**Recorded data**:
────────
import Literature.IUT.LogVolume.Corollary22Legendre
import Literature.IUT.LogVolume.Corollary22TateInput
import Literature.IUT.LogVolume.Corollary22PartI
import Literature.NumberTheory.DiophantineGeometry.GenEllLCyclicHeightBound
import Literature.NumberTheory.DiophantineGeometry.GenEllImageModLContainsSL2
import Literature.NumberTheory.DiophantineGeometry.GenEllMellReduction
import Literature.NumberTheory.EllipticCurves.HeightsBaseChangeProofs
import Mathlib.NumberTheory.RamificationInertia.Valuation
import Mathlib.NumberTheory.RamificationInertia.Galois
import Mathlib.FieldTheory.Galois.IsGaloisGroup
import HarnessLib

/-!
# [IUTchIV] Corollary 2.2 (ii), proof: the Galois-image input (P4) ⇒ (P6) — DISCHARGE of
# `Cor22.FullGaloisImage`

Mochizuki, *Inter-universal Teichmüller theory IV*, RIMS manuscript (Apr. 2020; = PRIMS **57** (2021)),
proof of Cor. 2.2 (ii), pp. 45–46: "(P4) `E_F` does not admit an `l`-cyclic subgroup scheme. Indeed, the
existence of an `l`-cyclic subgroup scheme of `E_F` would imply that … `log(q^∀)` is bounded [(i), (P2),
[GenEll] Lem. 3.5, Prop. 3.4]" and "(P6) the image of the outer homomorphism `Gal(ℚ̄/F) → GL₂(𝔽_l)` …
contains the subgroup `SL₂(𝔽_l)` … Indeed, since, by (P5), `E_F` has bad multiplicative reduction at
some valuation ∈ `𝕍^bad_mod ≠ ∅`, (P6) follows formally from (P2), (P4), and [GenEll], Lemma 3.1, (iii)".
PROOF-ONLY file (no definitions); CLASSICAL content (no Θ-data occur); TAKES NO SIDE on [IUTchIII]
Cor. 3.12. It proves the named interface `Cor22.FullGaloisImage` of `Corollary22Legendre.lean`
(`fullGaloisImage_holds`) by transporting the point `λ ∈ K_V ∩ U_X(F_tpd)` to the presented curve
`E_F` over a theta-field `F = F_tpd(√−1, E[3·5])` (`Cor22.thetaEllPoint`) and applying the tree's
[GenEll] §3 theorems: the (P4) exclusion in `EllPoint` form (`exists_htInf_le_of_admitsLCyclic`,
`GenEllLCyclicHeightBound.lean`, from [GenEll] Lem. 3.5 + Prop. 3.4) and the (P2)+(P4) ⇒ (P6) glue with
the Tate-curve transvection (`imageModLContainsSL2_of_not_admitsLCyclic_of_hasMultiplicativeReductionAt`,
`GenEllImageModLContainsSL2.lean`; `Corollary22TateInput.lean`). The transport: `j(E_F) = j(λ)` in `F`;
`|σ(j(E_F))| ≤ R(K_∞)` for every `σ : F → ℂ` ((i): `j` is bounded on the compact `K_∞`); `ht_∞(E_F) =
ht_∞(λ)` (`h_F = [F:F_tpd]·h_{F_tpd}`); the local heights of `E_F` are `e(w|v)·h_v(λ)` with `e(w|v) ∣
[F:F_tpd] ∣ 2^{10}·3^2·5` (`F/F_tpd` Galois), so that for `l ≥ 7` condition (P2) over `F_tpd` gives
"`l` prime to the local heights of `E_F`"; and the (P5) place of `F_tpd` lifts to a place of `F` of
multiplicative reduction not dividing `l` (semistability of `E_F`).
-/

noncomputable section

namespace Literature.IUT.LogVolume

namespace Cor22

open NumberField IsDedekindDomain Literature.NumberTheory.DiophantineGeometry.GenEll
open Literature.NumberTheory.DiophantineGeometry Real

section ThetaField

variable {P : NFPoint} (F : Type) [Field F] [NumberField F] [Algebra P.F F]

/-- `j(E_F) = j(λ)` (in `F`): the `j`-invariant of the Legendre curve over the theta-field is the image of
`j(λ) = 2^8(λ²−λ+1)³/(λ²(λ−1)²)`. [claim: Mochizuki2012, status: disputed] -/
theorem thetaEllPoint_j (hU : P.InU) : (thetaEllPoint P hU F).W.j = algebraMap P.F F (jInv P.x) := by
  haveI : (⟨0, -(1 + (extend P F).x), 0, (extend P F).x, 0⟩ :
      WeierstrassCurve (extend P F).F).IsElliptic := thetaCurve_isElliptic hU F
  have h := j_legendre (extend P F) (extend_inU hU F)
  rw [map_jInv]
  exact h

/-- `ht_∞(E_F) = ht_∞(λ)`: the normalized height of `j` does not change under the extension `F/F_tpd`
(`h_F(j) = [F:F_tpd]·h_{F_tpd}(j)`, the tree's `logHeight₁_algebraMap`). [claim: Mochizuki2012, status: disputed] -/
theorem thetaEllPoint_htInf (hU : P.InU) : (thetaEllPoint P hU F).htInf = htInfty P := by
  have hj := thetaEllPoint_j F hU
  unfold EllPoint.htInf EllPoint.degree htInfty NFPoint.degree
  unfold thetaEllPoint at hj ⊢
  dsimp only at hj ⊢
  rw [hj, NumberField.logHeight₁_algebraMap]
  have htower : (Module.finrank ℚ F : ℝ) = Module.finrank ℚ P.F * Module.finrank P.F F := by
    rw [← Module.finrank_mul_finrank ℚ P.F F, Nat.cast_mul]
  have h1 : (0 : ℝ) < Module.finrank ℚ P.F := Nat.cast_pos.mpr Module.finrank_pos
  have h2 : (0 : ℝ) < Module.finrank P.F F := Nat.cast_pos.mpr Module.finrank_pos
  rw [htower]
  field_simp

/-- On `K_V`: every complex conjugate of `j(E_F)` is bounded by the bound `R` of `|j|` on `K_∞` ((i): `j` is
continuous on the compact `K_∞ ⊆ ℂ ∖ {0,1}`, the tree's `exists_jInv_bound`). [claim: Mochizuki2012, status: disputed] -/
theorem thetaEllPoint_norm_le (hU : P.InU) {D : CBData} (hP : D.Mem P) {R : ℝ} (hR : ∀ z ∈ D.Karc, ‖jInv z‖ ≤ R)
    (σ : F →+* ℂ) : ‖σ (thetaEllPoint P hU F).W.j‖ ≤ R := by
  rw [thetaEllPoint_j]
  have : σ (algebraMap P.F F (jInv P.x)) = jInv ((σ.comp (algebraMap P.F F)) P.x) := by
    simp only [RingHom.comp_apply, map_jInv]
  rw [this]
  exact hR _ (hP.1 _)

/-- Valuations in the tower `F/F_tpd`: `ord_w(x) = e(w|v)·ord_v(x)` for `x ∈ F_tpd` and `w ∣ v` (prolongation
of a discrete valuation with ramification index `e`; Mathlib's `valuation_liesOver`).
[cite: SerreLocalFields1979, Ch. I §4] -/
theorem ord_algebraMap_of_liesOver (v : HeightOneSpectrum (𝓞 P.F)) (w : HeightOneSpectrum (𝓞 F))
    [w.asIdeal.LiesOver v.asIdeal] (x : P.F) :
    ord F w (algebraMap P.F F x) = (v.asIdeal.ramificationIdx' w.asIdeal : ℤ) * ord P.F v x := by
  unfold ord
  rw [← IsDedekindDomain.HeightOneSpectrum.valuation_liesOver F v w x, WithZero.log_pow]
  ring

/-- In the Galois extension `F/F_tpd` the ramification index `e(w|v)` divides `[F:F_tpd]`: for a Galois
extension the ramification indices over a given prime coincide and `g·e·f = [F:F_tpd]` (Mathlib's
`ncard_primesOver_mul_ramificationIdxIn_mul_inertiaDegIn`). [cite: SerreLocalFields1979, Ch. I §7 Prop. 19 and Cor.] -/
theorem ramificationIdx'_dvd_finrank [IsGalois P.F F] (v : HeightOneSpectrum (𝓞 P.F))
    (w : HeightOneSpectrum (𝓞 F)) [w.asIdeal.LiesOver v.asIdeal] :
    v.asIdeal.ramificationIdx' w.asIdeal ∣ Module.finrank P.F F := by
  haveI := w.isPrime
  haveI := v.isPrime
  rw [Ideal.ramificationIdx'_eq_ramificationIdx (p := v.asIdeal) (q := w.asIdeal) v.ne_bot]
  have h := Ideal.ncard_primesOver_mul_ramificationIdxIn_mul_inertiaDegIn v.asIdeal (𝓞 F) Gal(F/P.F)
  rw [Ideal.ramificationIdxIn_eq_ramificationIdx v.asIdeal w.asIdeal Gal(F/P.F),
    IsGaloisGroup.card_eq_finrank Gal(F/P.F) P.F F] at h
  exact ⟨(v.asIdeal.primesOver (𝓞 F)).ncard * v.asIdeal.inertiaDegIn (𝓞 F), by rw [← h]; ring⟩

/-- A prime `l ≥ 7` does not divide `46080 = 2^{10}·3^2·5`. [folklore] -/
private theorem not_dvd_46080 {l : ℕ} (hl : l.Prime) (hl7 : 7 ≤ l) : ¬ l ∣ 46080 := by
  intro h
  have h' : l ∣ 2 ^ 10 * 3 ^ 2 * 5 := by norm_num; exact h
  rcases (Nat.Prime.dvd_mul hl).mp h' with h23 | h5
  · rcases (Nat.Prime.dvd_mul hl).mp h23 with h2 | h3
    · have := Nat.le_of_dvd (by norm_num) (Nat.Prime.dvd_of_dvd_pow hl h2); omega
    · have := Nat.le_of_dvd (by norm_num) (Nat.Prime.dvd_of_dvd_pow hl h3); omega
  · have := Nat.le_of_dvd (by norm_num) h5; omega

/-- **The local heights of `E_F`**: at a place `w` of `F` over the place `v` of `F_tpd`, `h_w(E_F) =
−ord_w(j(E_F)) = e(w|v)·(−ord_v(j(λ)))` ([GenEll] Rmk. 3.3.1: local heights scale by the ramification
index). [claim: Mochizuki2012, status: disputed] -/
theorem thetaEllPoint_localHeight (hU : P.InU) (v : HeightOneSpectrum (𝓞 P.F)) (w : HeightOneSpectrum (𝓞 F))
    [w.asIdeal.LiesOver v.asIdeal] :
    (thetaEllPoint P hU F).localHeight w =
      (v.asIdeal.ramificationIdx' w.asIdeal : ℤ) * (-(ord P.F v (jInv P.x))) := by
  have hj := thetaEllPoint_j F hU
  unfold EllPoint.localHeight
  unfold thetaEllPoint at hj ⊢
  dsimp only at hj ⊢
  rw [hj, ord_algebraMap_of_liesOver F v w]
  ring

/-- **(P2) over `F_tpd` gives "`l` prime to the local heights of `E_F`" for `l ≥ 7`** (p. 45 (P2): "`l` does
not divide any nonzero `h_v`"): at a place `w` of `F` of multiplicative reduction, `h_w = e(w|v)·h_v(λ)` with
`h_v(λ) = −ord_v(j(λ)) > 0`, `l ∤ h_v(λ)` by (P2), and `l ∤ e(w|v)` since `e(w|v) ∣ [F:F_tpd] ∣ 2^{10}·3^2·5`.
[claim: Mochizuki2012, status: disputed] -/
theorem not_dvd_localHeight_thetaEllPoint (hU : P.InU) (hF : IsThetaField P F) {l : ℕ} (hl : l.Prime) (hl7 : 7 ≤ l)
    (hP2 : CondP2 P l) (w : HeightOneSpectrum (𝓞 F))
    (hw : (thetaCurve P F).HasMultiplicativeReductionAt w) :
    ¬ ((l : ℤ) ∣ (thetaEllPoint P hU F).localHeight w) := by
  haveI := w.isPrime
  let v : HeightOneSpectrum (𝓞 P.F) :=
    ⟨w.asIdeal.under (𝓞 P.F), inferInstance, Ideal.under_ne_bot (𝓞 P.F) w.ne_bot⟩
  haveI : w.asIdeal.LiesOver v.asIdeal := ⟨rfl⟩
  haveI := hF.isGalois
  have hloc := thetaEllPoint_localHeight F hU v w
  have hpos : 0 < (thetaEllPoint P hU F).localHeight w :=
    (thetaEllPoint P hU F).localHeight_pos_of_hasMultiplicativeReductionAt w hw
  have he0 : v.asIdeal.ramificationIdx' w.asIdeal ≠ 0 :=
    Ideal.IsDedekindDomain.ramificationIdx'_ne_zero_of_liesOver w.asIdeal v.ne_bot
  have hordneg : ord P.F v (jInv P.x) < 0 := by
    rw [hloc] at hpos
    by_contra hge
    rw [not_lt] at hge
    have : (v.asIdeal.ramificationIdx' w.asIdeal : ℤ) * (-(ord P.F v (jInv P.x))) ≤ 0 :=
      mul_nonpos_of_nonneg_of_nonpos (by positivity) (by linarith)
    linarith
  have h1 : ¬ ((l : ℤ) ∣ ord P.F v (jInv P.x)) := hP2 v hordneg
  have hedvd : v.asIdeal.ramificationIdx' w.asIdeal ∣ 46080 :=
    (ramificationIdx'_dvd_finrank F v w).trans hF.finrank_dvd
  have h2 : ¬ (l ∣ v.asIdeal.ramificationIdx' w.asIdeal) := fun h => not_dvd_46080 hl hl7 (h.trans hedvd)
  rw [hloc]
  intro hdvd
  have hprime : Prime (l : ℤ) := Nat.prime_iff_prime_int.mp hl
  rcases hprime.dvd_or_dvd hdvd with h | h
  · exact h2 (Int.natCast_dvd_natCast.mp h)
  · exact h1 (dvd_neg.mp h)

/-- **The (P5) place over `F`** (p. 46: "since, by (P5), `E_F` has bad multiplicative reduction at some
valuation ∈ `𝕍^bad_mod ≠ ∅`"): a place `v ∤ 2l` of `F_tpd` with `ord_v(j(λ)) < 0` has above it a place `w`
of `F` of MULTIPLICATIVE reduction (`E_F` is semistable and `h_w > 0`) with `w ∤ l` and `l ∤ h_w =
ord_w(Δ_min)`. [claim: Mochizuki2012, status: disputed] -/
theorem exists_multiplicative_place_thetaEllPoint (hU : P.InU) (hF : IsThetaField P F) {l : ℕ} (hl : l.Prime)
    (hl7 : 7 ≤ l) (hP2 : CondP2 P l) (hP5 : CondP5 P l) :
    ∃ w : HeightOneSpectrum (𝓞 F), (thetaCurve P F).HasMultiplicativeReductionAt w ∧
      (l : 𝓞 F) ∉ w.asIdeal ∧ ¬ l ∣ (thetaCurve P F).ordMinimalDiscriminant w := by
  obtain ⟨v, hv, -, hvl⟩ := hP5
  haveI := v.isPrime
  obtain ⟨⟨W, hWp, hWo⟩⟩ := v.asIdeal.nonempty_primesOver (S := 𝓞 F)
  haveI := hWp
  haveI := hWo
  have hWne : W ≠ ⊥ := Ideal.ne_bot_of_liesOver_of_ne_bot v.ne_bot W
  let w : HeightOneSpectrum (𝓞 F) := ⟨W, hWp, hWne⟩
  haveI : w.asIdeal.LiesOver v.asIdeal := hWo
  have hloc := thetaEllPoint_localHeight F hU v w
  have he0 : v.asIdeal.ramificationIdx' w.asIdeal ≠ 0 :=
    Ideal.IsDedekindDomain.ramificationIdx'_ne_zero_of_liesOver w.asIdeal v.ne_bot
  have hpos : 0 < (thetaEllPoint P hU F).localHeight w := by
    rw [hloc]
    apply mul_pos
    · exact_mod_cast Nat.pos_of_ne_zero he0
    · linarith
  have hmult : (thetaCurve P F).HasMultiplicativeReductionAt w := by
    rcases hF.isSemistable w with hgood | hm
    · exact absurd ((thetaEllPoint P hU F).localHeight_nonpos_of_hasGoodReductionAt w hgood)
        (not_le.mpr hpos)
    · exact hm
  refine ⟨w, hmult, ?_, ?_⟩
  · intro hmem
    apply hvl
    have h1 : algebraMap (𝓞 P.F) (𝓞 F) (l : 𝓞 P.F) ∈ w.asIdeal := by rwa [map_natCast]
    have h2 : (l : 𝓞 P.F) ∈ w.asIdeal.under (𝓞 P.F) := Ideal.mem_comap.mpr h1
    rwa [← hWo.over] at h2
  · intro h
    have key := (thetaEllPoint P hU F).natCast_dvd_localHeight_iff hmult l
    exact not_dvd_localHeight_thetaEllPoint F hU hF hl hl7 hP2 w hmult (key.mpr h)

end ThetaField

/-! ## The discharge -/

/-- **`Cor22.FullGaloisImage` HOLDS** — the classical Galois-image input (P4) ⇒ (P6) of the proof of
[IUTchIV] Cor. 2.2 (ii) (pp. 45–46), PROVED: for `K_V` with the hypotheses of Cor. 2.2, with `H_K := ` the
bound of [GenEll] Lem. 3.5 + Prop. 3.4 for the curves whose `j`-conjugates are bounded by the bound of `|j|`
on `K_∞` (`exists_htInf_le_of_admitsLCyclic`), every `λ ∈ K_V ∩ U_X`, prime `l ≥ 7` with (P2), (P5) and
`log(q^∀(λ)) > H_K` satisfies (P6): an `l`-cyclic subgroup scheme of `E_F` would force `log(q^∀(λ)) ≤
ht_∞(λ) = ht_∞(E_F) ≤ H_K` ((P4)); and then the multiplicative place over the (P5) place, with `l ∤ h_w`,
gives `SL₂(𝔽_l) ⊆` image by the Tate transvection and [GenEll] Lem. 3.1 (iii)
(`imageModLContainsSL2_of_not_admitsLCyclic_of_hasMultiplicativeReductionAt`). No Θ-data occur; no side is
taken on [IUTchIII] Cor. 3.12. [claim: Mochizuki2012, status: disputed] -/
theorem fullGaloisImage_holds : FullGaloisImage := by
  intro D hD
  obtain ⟨R, hR⟩ := exists_jInv_bound D
  obtain ⟨B, hB⟩ := exists_htInf_le_of_admitsLCyclic R
  refine ⟨B, ?_⟩
  intro P hPD hUP l hl hl7 hP2 hP5 hh hU F _ _ _ hF _
  haveI : Fact l.Prime := ⟨hl⟩
  have hno : ¬ (thetaEllPoint P hU F).AdmitsLCyclic l := by
    intro hcyc
    have h1 := hB (thetaEllPoint P hU F) l hl hF.isSemistable (thetaEllPoint_norm_le F hU hPD hR)
      (fun w hw => not_dvd_localHeight_thetaEllPoint F hU hF hl hl7 hP2 w hw) hcyc
    rw [thetaEllPoint_htInf] at h1
    have h2 := logQForall_le_htInfty P
    linarith
  obtain ⟨w, hmult, hwl, hnd⟩ := exists_multiplicative_place_thetaEllPoint F hU hF hl hl7 hP2 hP5
  exact (thetaEllPoint P hU F).imageModLContainsSL2_of_not_admitsLCyclic_of_hasMultiplicativeReductionAt
    l hno hmult hwl hnd

end Cor22

end Literature.IUT.LogVolume

end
────────
**What is expected**:
Begin with the line above that has "exact ⟨(v.asIdeal.primesOver (𝓞" and continue through the line that has "index). [claim: Mochizuki2012, status: disputed]", setting each one down exactly. Stop there.

**Response for this exercise**:
  exact ⟨(v.asIdeal.primesOver (𝓞 F)).ncard * v.asIdeal.inertiaDegIn (𝓞 F), by rw [← h]; ring⟩

/-- A prime `l ≥ 7` does not divide `46080 = 2^{10}·3^2·5`. [folklore] -/
private theorem not_dvd_46080 {l : ℕ} (hl : l.Prime) (hl7 : 7 ≤ l) : ¬ l ∣ 46080 := by
  intro h
  have h' : l ∣ 2 ^ 10 * 3 ^ 2 * 5 := by norm_num; exact h
  rcases (Nat.Prime.dvd_mul hl).mp h' with h23 | h5
  · rcases (Nat.Prime.dvd_mul hl).mp h23 with h2 | h3
    · have := Nat.le_of_dvd (by norm_num) (Nat.Prime.dvd_of_dvd_pow hl h2); omega
    · have := Nat.le_of_dvd (by norm_num) (Nat.Prime.dvd_of_dvd_pow hl h3); omega
  · have := Nat.le_of_dvd (by norm_num) h5; omega

/-- **The local heights of `E_F`**: at a place `w` of `F` over the place `v` of `F_tpd`, `h_w(E_F) =
−ord_w(j(E_F)) = e(w|v)·(−ord_v(j(λ)))` ([GenEll] Rmk. 3.3.1: local heights scale by the ramification
index). [claim: Mochizuki2012, status: disputed] -/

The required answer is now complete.